## Requirement:
Which lines of the records below contain the word "NumberTheory"? Report each of them in full.

——

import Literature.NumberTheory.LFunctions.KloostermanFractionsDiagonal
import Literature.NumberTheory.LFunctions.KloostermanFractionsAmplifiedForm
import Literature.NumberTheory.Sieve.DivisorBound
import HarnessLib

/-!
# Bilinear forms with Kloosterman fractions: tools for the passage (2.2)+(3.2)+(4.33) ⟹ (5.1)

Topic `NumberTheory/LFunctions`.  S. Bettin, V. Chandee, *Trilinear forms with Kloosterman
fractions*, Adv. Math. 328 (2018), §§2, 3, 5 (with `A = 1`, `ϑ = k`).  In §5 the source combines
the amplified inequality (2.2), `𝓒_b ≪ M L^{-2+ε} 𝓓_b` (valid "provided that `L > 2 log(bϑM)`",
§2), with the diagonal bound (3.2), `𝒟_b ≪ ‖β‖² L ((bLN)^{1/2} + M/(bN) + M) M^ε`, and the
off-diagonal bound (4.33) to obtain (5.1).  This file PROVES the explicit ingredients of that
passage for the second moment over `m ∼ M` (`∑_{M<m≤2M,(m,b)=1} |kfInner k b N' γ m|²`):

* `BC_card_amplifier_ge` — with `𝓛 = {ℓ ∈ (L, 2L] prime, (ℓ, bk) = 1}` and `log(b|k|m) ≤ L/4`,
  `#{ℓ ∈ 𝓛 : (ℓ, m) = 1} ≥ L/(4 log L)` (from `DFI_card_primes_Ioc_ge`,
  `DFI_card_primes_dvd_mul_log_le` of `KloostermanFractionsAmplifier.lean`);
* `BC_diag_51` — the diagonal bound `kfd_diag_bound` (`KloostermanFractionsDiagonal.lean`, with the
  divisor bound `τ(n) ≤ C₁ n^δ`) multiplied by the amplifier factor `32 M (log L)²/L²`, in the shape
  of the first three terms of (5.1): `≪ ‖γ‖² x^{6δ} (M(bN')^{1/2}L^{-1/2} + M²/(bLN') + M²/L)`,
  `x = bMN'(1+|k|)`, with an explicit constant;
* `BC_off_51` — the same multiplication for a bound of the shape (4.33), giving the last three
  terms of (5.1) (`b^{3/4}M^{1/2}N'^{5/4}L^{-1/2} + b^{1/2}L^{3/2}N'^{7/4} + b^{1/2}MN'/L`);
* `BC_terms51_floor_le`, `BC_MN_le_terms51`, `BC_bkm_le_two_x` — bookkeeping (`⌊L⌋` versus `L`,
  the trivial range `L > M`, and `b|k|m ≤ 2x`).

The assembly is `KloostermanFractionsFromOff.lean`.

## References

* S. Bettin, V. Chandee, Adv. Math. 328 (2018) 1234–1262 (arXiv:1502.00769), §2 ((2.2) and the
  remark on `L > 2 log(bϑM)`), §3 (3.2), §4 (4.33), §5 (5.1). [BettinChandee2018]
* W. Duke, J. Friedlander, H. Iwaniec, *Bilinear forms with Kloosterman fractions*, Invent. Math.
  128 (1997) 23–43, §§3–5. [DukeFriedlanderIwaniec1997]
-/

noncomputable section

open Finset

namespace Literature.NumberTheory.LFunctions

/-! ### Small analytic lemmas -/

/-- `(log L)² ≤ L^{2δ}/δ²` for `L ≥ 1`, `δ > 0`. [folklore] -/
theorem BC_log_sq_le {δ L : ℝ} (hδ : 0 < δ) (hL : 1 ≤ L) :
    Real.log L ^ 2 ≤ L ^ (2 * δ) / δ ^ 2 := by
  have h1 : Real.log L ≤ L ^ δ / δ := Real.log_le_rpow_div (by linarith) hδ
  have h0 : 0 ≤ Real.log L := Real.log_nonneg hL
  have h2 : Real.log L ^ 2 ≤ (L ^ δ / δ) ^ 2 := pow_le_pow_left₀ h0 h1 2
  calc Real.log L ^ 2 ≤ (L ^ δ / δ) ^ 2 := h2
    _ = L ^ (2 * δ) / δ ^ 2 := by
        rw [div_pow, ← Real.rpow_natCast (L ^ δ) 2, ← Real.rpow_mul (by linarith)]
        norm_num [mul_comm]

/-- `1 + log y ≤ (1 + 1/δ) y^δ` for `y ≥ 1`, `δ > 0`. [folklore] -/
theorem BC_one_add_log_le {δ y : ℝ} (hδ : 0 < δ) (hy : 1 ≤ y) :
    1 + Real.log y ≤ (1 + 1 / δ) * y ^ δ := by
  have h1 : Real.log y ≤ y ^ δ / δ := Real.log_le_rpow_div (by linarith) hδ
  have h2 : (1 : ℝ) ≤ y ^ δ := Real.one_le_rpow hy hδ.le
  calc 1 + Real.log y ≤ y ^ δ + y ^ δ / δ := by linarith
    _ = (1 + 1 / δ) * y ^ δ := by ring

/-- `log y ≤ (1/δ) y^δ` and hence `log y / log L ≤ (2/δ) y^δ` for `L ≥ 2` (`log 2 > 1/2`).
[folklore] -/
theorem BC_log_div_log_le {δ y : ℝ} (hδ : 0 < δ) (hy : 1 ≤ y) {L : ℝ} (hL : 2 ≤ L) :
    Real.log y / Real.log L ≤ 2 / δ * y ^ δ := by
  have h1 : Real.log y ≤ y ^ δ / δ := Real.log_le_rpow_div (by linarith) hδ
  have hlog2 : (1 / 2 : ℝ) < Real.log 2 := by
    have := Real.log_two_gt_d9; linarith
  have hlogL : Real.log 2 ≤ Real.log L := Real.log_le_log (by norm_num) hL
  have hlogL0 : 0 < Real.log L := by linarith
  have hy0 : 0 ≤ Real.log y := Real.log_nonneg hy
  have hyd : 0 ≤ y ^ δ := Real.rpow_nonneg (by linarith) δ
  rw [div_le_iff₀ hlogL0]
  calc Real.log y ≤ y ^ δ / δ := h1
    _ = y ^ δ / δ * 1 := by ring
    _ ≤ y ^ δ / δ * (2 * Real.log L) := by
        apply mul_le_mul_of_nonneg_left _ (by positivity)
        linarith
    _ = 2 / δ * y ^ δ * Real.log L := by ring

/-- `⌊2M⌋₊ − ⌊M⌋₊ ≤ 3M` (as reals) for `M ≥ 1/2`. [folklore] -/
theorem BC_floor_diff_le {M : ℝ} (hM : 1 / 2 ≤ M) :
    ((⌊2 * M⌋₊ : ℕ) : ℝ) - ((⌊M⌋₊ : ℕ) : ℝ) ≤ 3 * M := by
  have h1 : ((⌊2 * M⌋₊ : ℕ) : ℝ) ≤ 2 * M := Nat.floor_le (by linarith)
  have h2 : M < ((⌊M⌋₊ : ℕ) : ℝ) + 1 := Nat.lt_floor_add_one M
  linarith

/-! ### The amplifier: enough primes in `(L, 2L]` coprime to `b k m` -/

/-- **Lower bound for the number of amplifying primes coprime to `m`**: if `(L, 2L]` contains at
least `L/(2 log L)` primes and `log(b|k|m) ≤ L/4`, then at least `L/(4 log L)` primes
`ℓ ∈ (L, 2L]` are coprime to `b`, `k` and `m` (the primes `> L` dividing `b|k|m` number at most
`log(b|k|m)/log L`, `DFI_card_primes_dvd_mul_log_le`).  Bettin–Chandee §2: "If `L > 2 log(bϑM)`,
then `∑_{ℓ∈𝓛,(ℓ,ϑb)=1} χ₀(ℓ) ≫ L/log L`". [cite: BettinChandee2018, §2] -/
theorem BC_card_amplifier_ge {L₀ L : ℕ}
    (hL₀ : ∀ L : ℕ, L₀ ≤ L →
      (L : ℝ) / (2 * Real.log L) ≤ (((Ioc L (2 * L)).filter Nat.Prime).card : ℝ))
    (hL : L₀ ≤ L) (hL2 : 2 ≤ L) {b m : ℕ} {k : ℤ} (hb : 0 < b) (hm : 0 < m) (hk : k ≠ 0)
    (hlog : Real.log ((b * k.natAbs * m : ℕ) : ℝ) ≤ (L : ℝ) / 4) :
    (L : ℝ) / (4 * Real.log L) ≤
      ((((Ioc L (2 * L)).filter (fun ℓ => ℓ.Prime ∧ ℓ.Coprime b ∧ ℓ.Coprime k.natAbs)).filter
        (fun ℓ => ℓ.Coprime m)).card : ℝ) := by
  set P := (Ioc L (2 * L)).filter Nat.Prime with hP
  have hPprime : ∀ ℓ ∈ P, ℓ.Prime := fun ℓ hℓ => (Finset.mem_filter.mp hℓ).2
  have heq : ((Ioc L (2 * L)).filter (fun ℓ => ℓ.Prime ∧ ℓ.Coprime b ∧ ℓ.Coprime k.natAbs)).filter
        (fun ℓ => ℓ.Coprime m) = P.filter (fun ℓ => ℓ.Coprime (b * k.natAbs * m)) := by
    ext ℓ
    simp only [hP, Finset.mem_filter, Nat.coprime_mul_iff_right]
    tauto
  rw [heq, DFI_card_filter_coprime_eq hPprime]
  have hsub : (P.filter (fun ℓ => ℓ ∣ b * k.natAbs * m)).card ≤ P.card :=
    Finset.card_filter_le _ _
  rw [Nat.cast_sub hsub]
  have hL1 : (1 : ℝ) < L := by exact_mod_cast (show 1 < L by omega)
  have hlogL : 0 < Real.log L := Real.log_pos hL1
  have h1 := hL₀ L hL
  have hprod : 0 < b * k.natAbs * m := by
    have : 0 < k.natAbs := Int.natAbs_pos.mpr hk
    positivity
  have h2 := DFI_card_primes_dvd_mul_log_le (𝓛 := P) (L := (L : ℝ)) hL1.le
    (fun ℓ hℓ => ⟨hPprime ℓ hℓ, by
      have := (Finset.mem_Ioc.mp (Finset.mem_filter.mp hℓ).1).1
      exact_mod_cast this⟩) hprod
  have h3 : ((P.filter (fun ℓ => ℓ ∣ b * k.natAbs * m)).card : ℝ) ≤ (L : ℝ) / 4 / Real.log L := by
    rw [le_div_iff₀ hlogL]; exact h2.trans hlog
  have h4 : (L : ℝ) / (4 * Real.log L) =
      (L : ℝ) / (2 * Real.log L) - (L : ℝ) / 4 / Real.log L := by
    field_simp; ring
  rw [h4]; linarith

——

## Final answer:
import Literature.NumberTheory.LFunctions.KloostermanFractionsDiagonal
import Literature.NumberTheory.LFunctions.KloostermanFractionsAmplifiedForm
import Literature.NumberTheory.Sieve.DivisorBound
Topic `NumberTheory/LFunctions`.  S. Bettin, V. Chandee, *Trilinear forms with Kloosterman
namespace Literature.NumberTheory.LFunctions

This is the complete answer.